Rails.application.routes.draw do
binding.pry
root 'pages#index'
end
そして、rails server
を実行してみると
$ bundle exec rails s
=> Booting Puma
=> Rails 5.1.3 application starting in development on http://localhost:3000
=> Run `rails server -h` for more startup options
From: /home/user/project/config/routes.rb @ line 3 :
1: Rails.application.routes.draw do
2: binding.pry
=> 3: root 'pages#index'
4: end
[1] pry(#<ActionDispatch::Routing::Mapper>)> show-method root
From: /home/user/.rbenv/versions/2.4.1/lib/ruby/gems/2.4.0/gems/actionpack-5.1.3/lib/action_dispatch/routing/mapper.rb @ line 1614:
Owner: ActionDispatch::Routing::Mapper::Resources
Visibility: public
Number of lines: 19
def root(path, options = {})
/* 以下略 */
素晴らしく便利ですね。
さらに、この状態で、step
,next
,finish
,continue
などのコマンドを使用することで、ステップ実行できるので試してみてください。
DSLっぽいクラスメソッド
もう、ここまで読み進めていただいた方なら、気づいていらっしゃるかもしれませんが、
Controllerに書かれているbefore_action
や、Modelに書かれているbelongs_to
などの、よく分からない書き方のアノテーションかなと思われるような記法についてですが、これらも全てクラスメソッドです。

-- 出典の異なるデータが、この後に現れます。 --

import Summits.QuantumFields.BalabanUV.T4Continuum.Support.NE7Route1EndDockedSmallDataSU2EG
import Summits.QuantumFields.BalabanUV.T4Continuum.Support.NE7EnergyGradRateWSU2End
import HarnessLib

/-!
# NE7Route1EndDockedSmallDataSU2Sup — route #1 of the NE7 crux (node U5): THE DOCKED END OVER THE SMALL DATA (SU(2), `L = 2`) WITH THE BACKGROUND-COORDINATE SOCKET `h`∕`h_w`∕`h_EG`
# DISCHARGED — its place taken by ONE PRINTED-TYPE hypothesis on the minimisers: the pointwise flux-gradient regularity `‖∇_U F‖ ≤ c·(spacing)³` of [Balaban1985Variational] Thm 1 (10)
# ((10) TYPE, for every minimiser of the data class; asserted for no configuration here)

Cell `pub-balaban`, rung (B)+1 sub-cell t4, lineage `b2b-balaban-t4-ne7-p1`, generation 108 (CRUX PROVER NE7 #1 = OWNER of BINDER row NE7).
Memo `t4/b2b-balaban-t4-ne7-p1-g108/ROAD-G108.md` §3.
WHAT ([folklore]; 0 def, 0 sorry).  **`goodClause_summable_of_route1_docked_smallData_SU2Sup`**: the statement of gen 107's
`NE7Route1EndDockedSmallDataSU2EG.goodClause_summable_of_route1_docked_smallData_SU2EG` VERBATIM with the socket `h_EG` (representation ∧ (E) ∧ (Gᶜ_w) for every minimiser pair, constants
`C, Λ_G`) DELETED and, in its place, the flux-gradient letter `(10) TYPE`: `∀ V ∈ dom, ∀ k U, IsMinimiser … k V U → ∀ x κ π, ‖covGrad U (flux U) x κ π‖ ≤ c∕(L^k)³` (any real `0 ≤ c`).
Proof = that END at the constants `C, Λ_G` of THIS generation's supplier `NE7EnergyGradRateWSU2End.ne3EnergyGradRateWSup_SU2_smallData` (T-E_w♯ + (Gᶜ_w) for every minimiser pair over
the small data, modulo (10) TYPE), the small-data radius shrunk to the minimum of the two.
WHY THIS IS THE END OF THE SUPPLIER LINE (ROAD-G106 §4 → ROAD-G107 §4 → ROAD-G108): the socket of route 1's END asked OUR coordinate `Z` of the pair `(U_A, cavg U_B)` to have an energy
rate and a covariant-gradient rate; both are now THEOREMS for every minimiser pair over the small data ((E): gen 105; (Gᶜ_w): gens 106–108 — (S-b) the curl's Lipschitz letter from the
radii, (S-d′) the curved C¹ slice letter with the junction logarithm, (S-g′) the normal part's sup letters + the cube-root bootstrap), GIVEN the pointwise flux-gradient regularity of the
two minimisers.  That regularity is Bałaban's printed (10) of [Balaban1985Variational] Thm 1 — a statement about minimisers IN PRINT, where the socket was a statement about our own
construction.  The END's remaining displayed inputs are therefore: (10) TYPE, `hsector`, the data-class binders, and the other rows' (B)(C)(D).
HONEST FRAMING (page 1): composition of landed kernel theorems; (10) TYPE is a HYPOTHESIS (NOT a theorem of the tree; the energy form (9)ᴱ IS — gen 105's (H∀)ᴱ — but the pointwise
form is not); nothing of Bałaban's asserted as an axiom; nothing of rows NE2∕NE3's ledger items touched; spine count = dagwriter∕referees' call; FIXED FINITE T⁴, rung (B)+1 — NOT
infinite volume, NOT mass gap, NOT BetaPertH, NOT Clay (continuum YM on T⁴ ⇐ BetaPertH ∧ nine spine estimates).
-/


set_option autoImplicit false

open scoped BigOperators Matrix Matrix.Norms.L2Operator
open Finset NormedSpace MeasureTheory

namespace Summit.QuantumFields.BalabanUV.T4Continuum.NE7Route1EndDockedSmallDataSU2Sup

open Literature.MathematicalPhysics.QuantumFieldTheory.Balaban1983to89
open B7Prop1Explicit B7Prop2Explicit B7Prop1Local B11
open T4AveragingDeficitWall hiding Site Plane Plaq Bond
open T4AveragingDeficitWallBoundary (periodBox IsPeriodicCfg)
open MinimalActionSandwich (IsMinimiser)
open MinimalActionRate (Regular sfClass)
open T4OutputRate (Carriers Functional NE9 NE5 LipBackground FadingMemory)
open T4BoundaryCarrier (BFunctional atFl NE9Fl LipBackgroundFl NE5B)
open T4TowerRateComposition (PolyLipGrowth URateUpTo)
open T4CauchySum (InjectedRate)
open T4RecentScale T4GoodClassBudget T4TermwiseBudget T4TermwiseUN T4TermwiseChainUN
open AveragingDeficitPeriodicCounting (IsPeriodicDir)
open AveragingDeficitTwoLevelPrep (twoLevelSmall)
open NE3EnergyShapes (residualScale IsUnitarySite IsPeriodicSite)
open NE3EnergyWeightedShapes (energyNormW)
open NE7EtaBackgroundCarrier
open TorusSmallFieldGlobalGauge (sectorConst)
open TermwiseBackground (cReg)
open TermwiseHolder (Realises)
open T4TermwiseTorus (IsPeriodic pbox)
open NE7Route1EndDockedSmallDataSU2EG (goodClause_summable_of_route1_docked_smallData_SU2EG)
open NE7EnergyGradRateWSU2End (ne3EnergyGradRateWSup_SU2_smallData)
open NE7HintUnconditionalSU2 (hint_SU2_small_data)
open NE7InteriorMinimiserDocking (hminE_of_interior_exists_d4 lines_d4)

noncomputable section

variable {n : Type} [Fintype n] [DecidableEq n] [Nonempty n]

もう、binding.pryを使って、デバッグすることもできますね!
スキーマから生成されるメソッド
最後にですが、ActiveRecordのカラムの話をしたいと思います。
ModelでDBのカラムに対応するようなメソッド(User.name
みたいな)は、
実行時に動的に定義されています。
なので、一度読み込んであげてクラスの初期化処理を走らせないと、show-method
などで定義場所を取得することはできません。
$ bundle exec rails c
# 今はまだ見つからない。
[1] pry(main)> show-method User#name
Error: Couldn't locate a definition for User#name!
# 一度クラスを使用すると、
[2] pry(main)> User.new
=> #<User id: nil, name: nil, created_at: nil, updated_at: nil>
# 定義場所を見つけられるようになる。
[3] pry(main)> show-method User#name
From: /home/user/.rbenv/versions/2.4.1/lib/ruby/gems/2.4.0/gems/activerecord-5.1.3/lib/active_record/attribute_methods/read.rb @ line 34:
Owner: #<#<Class:0x005568d3ec51a8>:0x005568d3ec51f8>
Visibility: public
Number of lines: 4
def #{temp_method}
name = ::ActiveRecord::AttributeMethods::AttrNames::ATTR_#{safe_name}
_read_attribute(name) { |n| missing_attribute(n, caller) }
end
以上でした。
これでみなさんも、楽しいRailsライフを!!!
もし間違えを見つけられた方や、これも入れたほうが良いんじゃないか、などがあればコメントをいただけると、とても嬉しいです。よろしくお願いします。